There are differences between the reaction of Uganda’s and Kenya’s political leadership that show the mentality and political culture of both countries. Kenya has publicly held out the position that this conflict can and should be resolved diplomatically and politically. Uganda says the same but in a way typical of the manner in which President Yoweri Museveni and the NRA/M (National Resistance Army/Movement) came to power: prepare for war while talking peace. The former’s political base is essentially civil while the latter’s essential nature is military.

But the reaction of the media in both countries contrasts with the political responses. In Uganda the media is not that gung ho whereas the Kenyan media is spoiling for war and quite critical of what they see as a weak response from President Mwai Kibaki’s administration. Maybe Ugandans are used to President Museveni’s militarism and therefore it is not that surprising that UPDF (Uganda People's Defence Force) soldiers are occupying the disputed island because many critics will say the same forces have occupied Uganda since 1986 anyway.

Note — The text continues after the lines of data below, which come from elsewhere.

import Mathlib
import Literature.MathematicalPhysics.QuantumLattice.GrassmannKernels

/-!
# Crux `SeededBrokenRegimeBoseFermiPinned` (stmt-HubbardSuperconductivity-14047), line `seed-strength-flow`:
# the coefficientwise Gaussian-parameter flow equation (stub `stub_gaussConvFlow`, S11)

Support file (`--supports stmt-HubbardSuperconductivity-14047`).  Along a covariance path
`t ↦ C_t` on a finite label set `Γ` which is differentiable entrywise at `t`, every kernel
(coefficient function) of the Grassmann Gaussian convolution `μ_{C_s} ⋆ F = e^{Δ_{C_s}} F` is
differentiable in `s` at `t`, with derivative the corresponding kernel of `Δ_{Ċ_t} (μ_{C_t} ⋆ F)`:
Salmhofer's renormalization group differential equation `∂_t e^{Δ_{C_t}} F = Δ_{Ċ_t} e^{Δ_{C_t}} F`
(Salmhofer 1999, Prop. 4.3, (4.89)) for an arbitrary differentiable covariance path, stated
coefficientwise because the Grassmann algebra `GrassmannAlgebra ℂ Γ` carries no norm.

## Proof

* By the semigroup property (`gaussConv_add_apply`), `μ_{C_s} ⋆ F = μ_{D_s} ⋆ G` with
  `G := μ_{C_t} ⋆ F`, `D_s := C_s - C_t`, so `D_t = 0` and `Ḋ_t = Ċ_t`.
* **Uniform nilpotency** (`grassmannLaplacian_pow_finrank`): `Δ_D ^ N = 0` for the single exponent
  `N := dim_ℂ GrassmannAlgebra ℂ Γ`, for every `D` (Cayley–Hamilton for the nilpotent endomorphism
  `Δ_D`, `isNilpotent_grassmannLaplacian`), so `μ_{D_s} ⋆ G = Σ_{k < N+2} (k!)⁻¹ Δ_{D_s}^k G` with an
  `s`-independent range (`IsNilpotent.exp_eq_sum`).
* For a linear functional `φ` (the kernel `F ↦ kernel F m X` is one), one Laplacian step
  `φ (Δ_{D_s} g_s) = ½ Σ_{X,Y} D_s(X,Y) · φ (∂_X ∂_Y g_s)` is a finite sum of products of scalar
  functions (`hasDerivAt_apply_grassmannLaplacian`, product rule); by induction every
  `s ↦ φ (Δ_{D_s}^k G)` is differentiable at `t`; the `k = 0` term is constant, the `k = 1` term has
  derivative `φ (Δ_{Ċ_t} G)`, and every `k ≥ 2` term has derivative `0` because both factors of each
  product vanish at `s = t` (`D_t = 0`).
-/

set_option linter.dupNamespace false -- Summit.<S>.<S> doubles the summit name (tree convention)

namespace Summit.HubbardSuperconductivity.HubbardSuperconductivity.Theorems.AposterioriCapRgSeededBrokenRegimeBoseFermiPinned

open Literature.MathematicalPhysics.QuantumLattice GrassmannAlgebra

section FlowLemmas

variable {Γ : Type} [Fintype Γ]

/-- **Uniform nilpotency of the fermionic Laplacian**: `Δ_D ^ N = 0` with the `D`-independent
exponent `N = dim_ℂ` of the Grassmann algebra (Cayley–Hamilton for the nilpotent endomorphism
`Δ_D`). -/
theorem grassmannLaplacian_pow_finrank (D : Matrix Γ Γ ℂ) :
    grassmannLaplacian ℂ D ^ Module.finrank ℂ (GrassmannAlgebra ℂ Γ) = 0 := by
  classical
  letI : LinearOrder Γ := LinearOrder.lift' (Fintype.equivFin Γ) (Fintype.equivFin Γ).injective
  haveI : Module.Finite ℂ (GrassmannAlgebra ℂ Γ) := Module.Finite.of_basis (grassmannBasis ℂ Γ)
  have h := (isNilpotent_grassmannLaplacian ℂ D).charpoly_eq_X_pow_finrank
  have h2 := (grassmannLaplacian ℂ D).aeval_self_charpoly
  rwa [h, map_pow, Polynomial.aeval_X] at h2

variable (D : ℝ → Matrix Γ Γ ℂ) (D' : Matrix Γ Γ ℂ) (t : ℝ)
  (hD : ∀ X Y, HasDerivAt (fun s => D s X Y) (D' X Y) t)
include hD

/-- **One Laplacian step of the flow** (product rule): if every `s ↦ φ (∂_X ∂_Y g_s)` is
differentiable at `t`, so is `s ↦ φ (Δ_{D_s} g_s) = ½ Σ_{X,Y} D_s(X,Y) φ (∂_X ∂_Y g_s)`. -/
theorem hasDerivAt_apply_grassmannLaplacian (φ : GrassmannAlgebra ℂ Γ →ₗ[ℂ] ℂ)
    (g : ℝ → GrassmannAlgebra ℂ Γ) (g' : Γ → Γ → ℂ)
    (hg : ∀ X Y, HasDerivAt (fun s => φ (grassmannDeriv ℂ X (grassmannDeriv ℂ Y (g s)))) (g' X Y) t) :
    HasDerivAt (fun s => φ (grassmannLaplacian ℂ (D s) (g s)))
      (((1 / 2 : ℚ) • (1 : ℂ)) * ∑ X, ∑ Y,
        (D' X Y * φ (grassmannDeriv ℂ X (grassmannDeriv ℂ Y (g t))) + D t X Y * g' X Y)) t := by
  have hfun : (fun s => φ (grassmannLaplacian ℂ (D s) (g s))) = fun s =>
      ((1 / 2 : ℚ) • (1 : ℂ)) * ∑ X, ∑ Y, D s X Y * φ (grassmannDeriv ℂ X (grassmannDeriv ℂ Y (g s))) := by
    funext s
    rw [grassmannLaplacian_apply, map_smul, map_sum, smul_eq_mul]
    refine congrArg _ (Finset.sum_congr rfl fun X _ => ?_)
    rw [map_sum]
    refine Finset.sum_congr rfl fun Y _ => ?_
    rw [map_smul, smul_eq_mul]
  rw [hfun]
  refine HasDerivAt.const_mul _ (HasDerivAt.fun_sum fun X _ => HasDerivAt.fun_sum fun Y _ => ?_)
  exact (hD X Y).fun_mul (hg X Y)

/-- Every `s ↦ φ (Δ_{D_s}^k G)` is differentiable at `t` (induction on `k` over all linear
functionals `φ`). -/
theorem exists_hasDerivAt_apply_grassmannLaplacian_pow (G : GrassmannAlgebra ℂ Γ) (k : ℕ)
    (φ : GrassmannAlgebra ℂ Γ →ₗ[ℂ] ℂ) :
    ∃ f' : ℂ, HasDerivAt (fun s => φ ((grassmannLaplacian ℂ (D s) ^ k) G)) f' t := by
  induction k generalizing φ with
  | zero =>
    refine ⟨0, ?_⟩
    simp only [pow_zero, Module.End.one_apply]
    exact hasDerivAt_const t _
  | succ k ih =>
    have hg : ∀ X Y, ∃ f' : ℂ, HasDerivAt (fun s => (φ ∘ₗ (grassmannDeriv ℂ X * grassmannDeriv ℂ Y))
        ((grassmannLaplacian ℂ (D s) ^ k) G)) f' t := fun X Y => ih _
    choose g' hg' using hg
    have hfun : (fun s => φ ((grassmannLaplacian ℂ (D s) ^ (k + 1)) G)) = fun s =>
        φ (grassmannLaplacian ℂ (D s) ((grassmannLaplacian ℂ (D s) ^ k) G)) := by
      funext s
      rw [pow_succ', Module.End.mul_apply]
    rw [hfun]
    exact ⟨_, hasDerivAt_apply_grassmannLaplacian D D' t hD φ _ g' hg'⟩

/-- The linear term of the flow: `s ↦ φ (Δ_{D_s} G)` has derivative `φ (Δ_{Ḋ_t} G)`. -/
theorem hasDerivAt_apply_grassmannLaplacian_const (G : GrassmannAlgebra ℂ Γ)
    (φ : GrassmannAlgebra ℂ Γ →ₗ[ℂ] ℂ) :
    HasDerivAt (fun s => φ (grassmannLaplacian ℂ (D s) G)) (φ (grassmannLaplacian ℂ D' G)) t := by
  refine (hasDerivAt_apply_grassmannLaplacian D D' t hD φ (fun _ => G) (fun _ _ => 0)
    fun X Y => hasDerivAt_const t _).congr_deriv ?_
  rw [grassmannLaplacian_apply, map_smul, map_sum, smul_eq_mul]
  refine congrArg _ (Finset.sum_congr rfl fun X _ => ?_)
  rw [map_sum]
  refine Finset.sum_congr rfl fun Y _ => ?_
  rw [map_smul, smul_eq_mul, mul_zero, add_zero]

/-- The higher terms of the flow: if `D_t = 0`, every `s ↦ φ (Δ_{D_s}^{k+2} G)` has derivative `0`
at `t` (both factors of each product vanish at `s = t`). -/
theorem hasDerivAt_apply_grassmannLaplacian_pow_add_two (hDt : D t = 0) (G : GrassmannAlgebra ℂ Γ)
    (k : ℕ) (φ : GrassmannAlgebra ℂ Γ →ₗ[ℂ] ℂ) :
    HasDerivAt (fun s => φ ((grassmannLaplacian ℂ (D s) ^ (k + 2)) G)) 0 t := by
  have hg : ∀ X Y, ∃ f' : ℂ, HasDerivAt (fun s => (φ ∘ₗ (grassmannDeriv ℂ X * grassmannDeriv ℂ Y))
      ((grassmannLaplacian ℂ (D s) ^ (k + 1)) G)) f' t := fun X Y =>
    exists_hasDerivAt_apply_grassmannLaplacian_pow D D' t hD G (k + 1) _
  choose g' hg' using hg
  have hfun : (fun s => φ ((grassmannLaplacian ℂ (D s) ^ (k + 2)) G)) = fun s =>
      φ (grassmannLaplacian ℂ (D s) ((grassmannLaplacian ℂ (D s) ^ (k + 1)) G)) := by
    funext s
    rw [pow_succ', Module.End.mul_apply]
  rw [hfun]
  refine (hasDerivAt_apply_grassmannLaplacian D D' t hD φ _ g' hg').congr_deriv ?_
  simp [hDt, zero_pow (Nat.succ_ne_zero k)]

/-- **The flow equation for a linear functional**: if `D_t = 0` and `Ḋ_t = D'` entrywise, then
`s ↦ φ (μ_{D_s} ⋆ G)` has derivative `φ (Δ_{D'} G)` at `t`. -/
theorem hasDerivAt_apply_gaussConv (hDt : D t = 0) (G : GrassmannAlgebra ℂ Γ)
    (φ : GrassmannAlgebra ℂ Γ →ₗ[ℂ] ℂ) :
    HasDerivAt (fun s => φ (gaussConv ℂ (D s) G)) (φ (grassmannLaplacian ℂ D' G)) t := by
  set N := Module.finrank ℂ (GrassmannAlgebra ℂ Γ) with hN
  -- uniform truncation of the exponential series
  have hexp : ∀ s, φ (gaussConv ℂ (D s) G) =
      ∑ k ∈ Finset.range (N + 2), ((k.factorial : ℚ)⁻¹ : ℂ) * φ ((grassmannLaplacian ℂ (D s) ^ k) G) := by
    intro s
    have hnil : grassmannLaplacian ℂ (D s) ^ (N + 2) = 0 :=
      pow_eq_zero_of_le (by omega) (grassmannLaplacian_pow_finrank (D s))
    rw [gaussConv_def, IsNilpotent.exp_eq_sum hnil, LinearMap.sum_apply, map_sum]
    refine Finset.sum_congr rfl fun k _ => ?_
    rw [LinearMap.smul_apply, ← Rat.cast_smul_eq_qsmul ℂ, map_smul, smul_eq_mul, Rat.cast_inv]
  have hk : ∀ k, HasDerivAt (fun s => φ ((grassmannLaplacian ℂ (D s) ^ k) G))
      (if k = 1 then φ (grassmannLaplacian ℂ D' G) else 0) t := by
    intro k
    match k with
    | 0 =>
      rw [if_neg Nat.zero_ne_one]
      simp only [pow_zero, Module.End.one_apply]
      exact hasDerivAt_const t _
    | 1 =>
      rw [if_pos rfl]
      simp only [pow_one]
      exact hasDerivAt_apply_grassmannLaplacian_const D D' t hD G φ
    | k + 2 =>
      rw [if_neg (by omega)]
      exact hasDerivAt_apply_grassmannLaplacian_pow_add_two D D' t hD hDt G k φ
  rw [show (fun s => φ (gaussConv ℂ (D s) G)) = fun s => ∑ k ∈ Finset.range (N + 2),
      ((k.factorial : ℚ)⁻¹ : ℂ) * φ ((grassmannLaplacian ℂ (D s) ^ k) G) from funext hexp]
  refine (HasDerivAt.fun_sum fun k _ => (hk k).const_mul _).congr_deriv ?_
  rw [Finset.sum_eq_single 1]
  · simp
  · intro k _ hk1
    rw [if_neg hk1, mul_zero]
  · intro h
    exact absurd (Finset.mem_range.2 (by omega)) h

end FlowLemmas

/-- **S11 (`GaussConvFlow`), the coefficientwise Gaussian-parameter flow equation**: along a
covariance path `t ↦ C_t` on a finite label set `Γ`, differentiable entrywise at `t` with
derivative `C'`, every kernel of the Gaussian convolution `μ_{C_s} ⋆ F = e^{Δ_{C_s}} F` is
differentiable in `s` at `t`, with derivative the corresponding kernel of `Δ_{C'} (μ_{C_t} ⋆ F)`:
Salmhofer's RG differential equation `∂_t (e^{Δ_{C_t}} F) = Δ_{Ċ_t} e^{Δ_{C_t}} F` (the Laplacians
commute) for an arbitrary differentiable covariance path, read coefficient by coefficient.
[cite: Salmhofer1999, Prop. 4.3 (4.89)] -/
theorem stub_gaussConvFlow :
    ∀ {Γ : Type} [Fintype Γ] [DecidableEq Γ] (C : ℝ → Matrix Γ Γ ℂ) (C' : Matrix Γ Γ ℂ) (t : ℝ),
      (∀ X Y, HasDerivAt (fun s => C s X Y) (C' X Y) t) →
      ∀ (F : GrassmannAlgebra ℂ Γ) (m : ℕ) (X : Fin m → Γ),
        HasDerivAt (fun s => kernel ℂ (gaussConv ℂ (C s) F) m X)
          (kernel ℂ (grassmannLaplacian ℂ C' (gaussConv ℂ (C t) F)) m X) t := by
  intro Γ _ _ C C' t hC F m X
  -- the kernel `a ↦ kernel a m X` as a linear functional
  set φ : GrassmannAlgebra ℂ Γ →ₗ[ℂ] ℂ :=
    ((m.factorial : ℚ)⁻¹ • (1 : ℂ)) • ((constPart ℂ (Γ := Γ)).toLinearMap ∘ₗ iterDeriv ℂ X) with hφ
  have hker : ∀ a, kernel ℂ a m X = φ a := fun a => rfl
  -- the seed-slice path `D_s = C_s - C_t`, `D_t = 0`, `Ḋ_t = C'`
  have hD : ∀ X Y, HasDerivAt (fun s => (C s - C t) X Y) (C' X Y) t := fun X Y =>
    (hC X Y).sub_const (C t X Y)
  have key := hasDerivAt_apply_gaussConv (fun s => C s - C t) C' t hD (sub_self _)
    (gaussConv ℂ (C t) F) φ
  have hfun : (fun s => kernel ℂ (gaussConv ℂ (C s) F) m X) =
      fun s => φ (gaussConv ℂ (C s - C t) (gaussConv ℂ (C t) F)) := by
    funext s
    rw [hker, ← gaussConv_add_apply, sub_add_cancel]
  rw [hfun, hker]
  exact key

end Summit.HubbardSuperconductivity.HubbardSuperconductivity.Theorems.AposterioriCapRgSeededBrokenRegimeBoseFermiPinned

Indeed, Uganda has virtually been at war with all its neighbours at one point or another with the exception of Kenya and Burundi (though many in Bujumbura may dispute this!). But Kenya is not known for interstate militarism even though its internal politics has been very violent with ethnic clashes and high profile assassinations, culminating in the violent post-election disputes of 2007–08. So while Kenya’s political elite are violent towards each other in their battles for supremacy they seem to have kept it within their borders, whereas Uganda’s political violence is historically externalised. So why is the Kenya media so militant? Partly because they are already frustrated with the Grand Coalition government for its non-delivery and in particular President Kibaki’s ‘hands off’ approach to many controversies. The president is infamous for remaining quiet in the face of burning issues to such an extent that at times there is an impression that the country is on autopilot. Migingo merely provides yet another opportunity for the media and the wider public to vent their spleen, this time using the threat of aggression by their gun-totting neighbours to whip up patriotism.

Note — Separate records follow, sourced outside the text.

/-! ## Fibre bookkeeping -/

/-- **Monochromatic functions are eigenfunctions of the axis translations**: if all modes of a smooth `θ` have
`i`-th frequency `n`, then `θ(x + s eᵢ) = e_n(s) θ(x)`. [cite: Grafakos2014, Prop. 3.1.2 (5)] -/
theorem apply_add_single_of_fibre {θ : UnitAddTorus d → ℂ} {i : d} (hθ : IsSmooth θ) {n : ℤ}
    (hn : ∀ k, mFourierCoeff θ k ≠ 0 → k i = n) (s : UnitAddCircle) (x : UnitAddTorus d) :
    θ (x + Pi.single i s) = fourier n s * θ x := by
  have hs : Summable (mFourierCoeff ((⟨θ, hθ.continuous⟩ : C(UnitAddTorus d, ℂ)) : UnitAddTorus d → ℂ)) :=
    hθ.rapidDecay_mFourierCoeff.summable
  have h1 : HasSum (fun k => mFourierCoeff θ k • mFourier k (x + Pi.single i s)) (θ (x + Pi.single i s)) :=
    hasSum_mFourier_series_apply_of_summable hs _
  have h2 : HasSum (fun k => fourier n s * (mFourierCoeff θ k • mFourier k x)) (fourier n s * θ x) :=
    (hasSum_mFourier_series_apply_of_summable hs x).mul_left (fourier n s)
  have heq : (fun k => mFourierCoeff θ k • mFourier k (x + Pi.single i s)) =
      fun k => fourier n s * (mFourierCoeff θ k • mFourier k x) := by
    funext k
    by_cases hk : mFourierCoeff θ k = 0
    · simp [hk]
    · rw [mFourier_add_single, hn k hk, smul_eq_mul, smul_eq_mul]; ring
  rw [heq] at h1
  exact h1.unique h2

/-- **Axis-invariant multipliers preserve fibres**: if `Ξ(x + s eᵢ) = Ξ(x)` and the smooth `θ` has its modes on the
fibre `kᵢ = n`, then so does `Ξ·θ`. [cite: Grafakos2014, Prop. 3.1.2 (5)] -/
theorem mFourierCoeff_mul_eq_zero_of_fibre {Ξ θ : UnitAddTorus d → ℂ} {i : d}
    (hΞ : ∀ (s : UnitAddCircle) (x : UnitAddTorus d), Ξ (x + Pi.single i s) = Ξ x) (hθ : IsSmooth θ) {n : ℤ}
    (hn : ∀ k, mFourierCoeff θ k ≠ 0 → k i = n) {k : d → ℤ} (hk : k i ≠ n) :
    mFourierCoeff (fun x => Ξ x * θ x) k = 0 :=
  FluidPDE.Torus.mFourierCoeff_eq_zero_of_forall_add_single_eq_fourier_mul (fun s x => by
    show Ξ (x + Pi.single i s) * θ (x + Pi.single i s) = fourier n s * (Ξ x * θ x)
    rw [hΞ, apply_add_single_of_fibre hθ hn]; ring) hk

omit [DecidableEq d] in
/-- Changing the symbol off the spectrum does not change a symbol energy. [folklore] -/
theorem tsum_symbol_sq_congr_of_supp {F : UnitAddTorus d → ℂ} {μ ν : (d → ℤ) → ℝ}
    (h : ∀ k, mFourierCoeff F k ≠ 0 → μ k ^ 2 = ν k ^ 2) :
    ∑' k, μ k ^ 2 * ‖mFourierCoeff F k‖ ^ 2 = ∑' k, ν k ^ 2 * ‖mFourierCoeff F k‖ ^ 2 := by
  refine tsum_congr fun k => ?_
  by_cases hk : mFourierCoeff F k = 0
  · simp [hk]
  · rw [h k hk]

It is really sad that our patriotism and nationalism are brought out mostly in the negative. Where is the patriotism of the media in the face of the high- and low-level corruption destroying the country, compromising the delivery of services, the maintenance of roads and leading to deaths in badly maintained hospitals? Where is the media's patriotism in an aspiring middle-income country where 10 million citizens face mass hunger and starvation despite ample food? Why is the media not waging war against corruption and hunger? Hunger in Kenya is not due to a lack of food but rather the fact that the poor do not have the resources to buy it. Middle-class professionals and the indolent political elite, who do not produce anything and merely milk the country dry, have money to buy any food they want, whereas poor and powerless farmers cannot farm due to drought and cannot eat due to lack of economic means. Where is the patriotism in this?

If militarism really works President Museveni should have annihilated Joseph Kony and the Lord's Resistance Army (LRA), as he has repeatedly declared for more than 10 years now. As they say, unfortunately a leopard cannot change its spots. This conflict needs to be resolved through legal, diplomatic and political means however. President Kibaki has been pressured into ‘vowing’ to defend Migingo, but ‘defence’ does not and should not mean going to war. It is not a sign of weakness to give politics and diplomacy a chance. All conflicts on this continent eventually are resolved by negotiations, even if one side ‘wins’ militarily. A military confrontation would be a setback for the fast-tracking of East African integration, something of which President Museveni is a key champion.

* Tajudeen Abdul-Raheem writes this syndicated column in his capacity as a concerned pan-Africanist.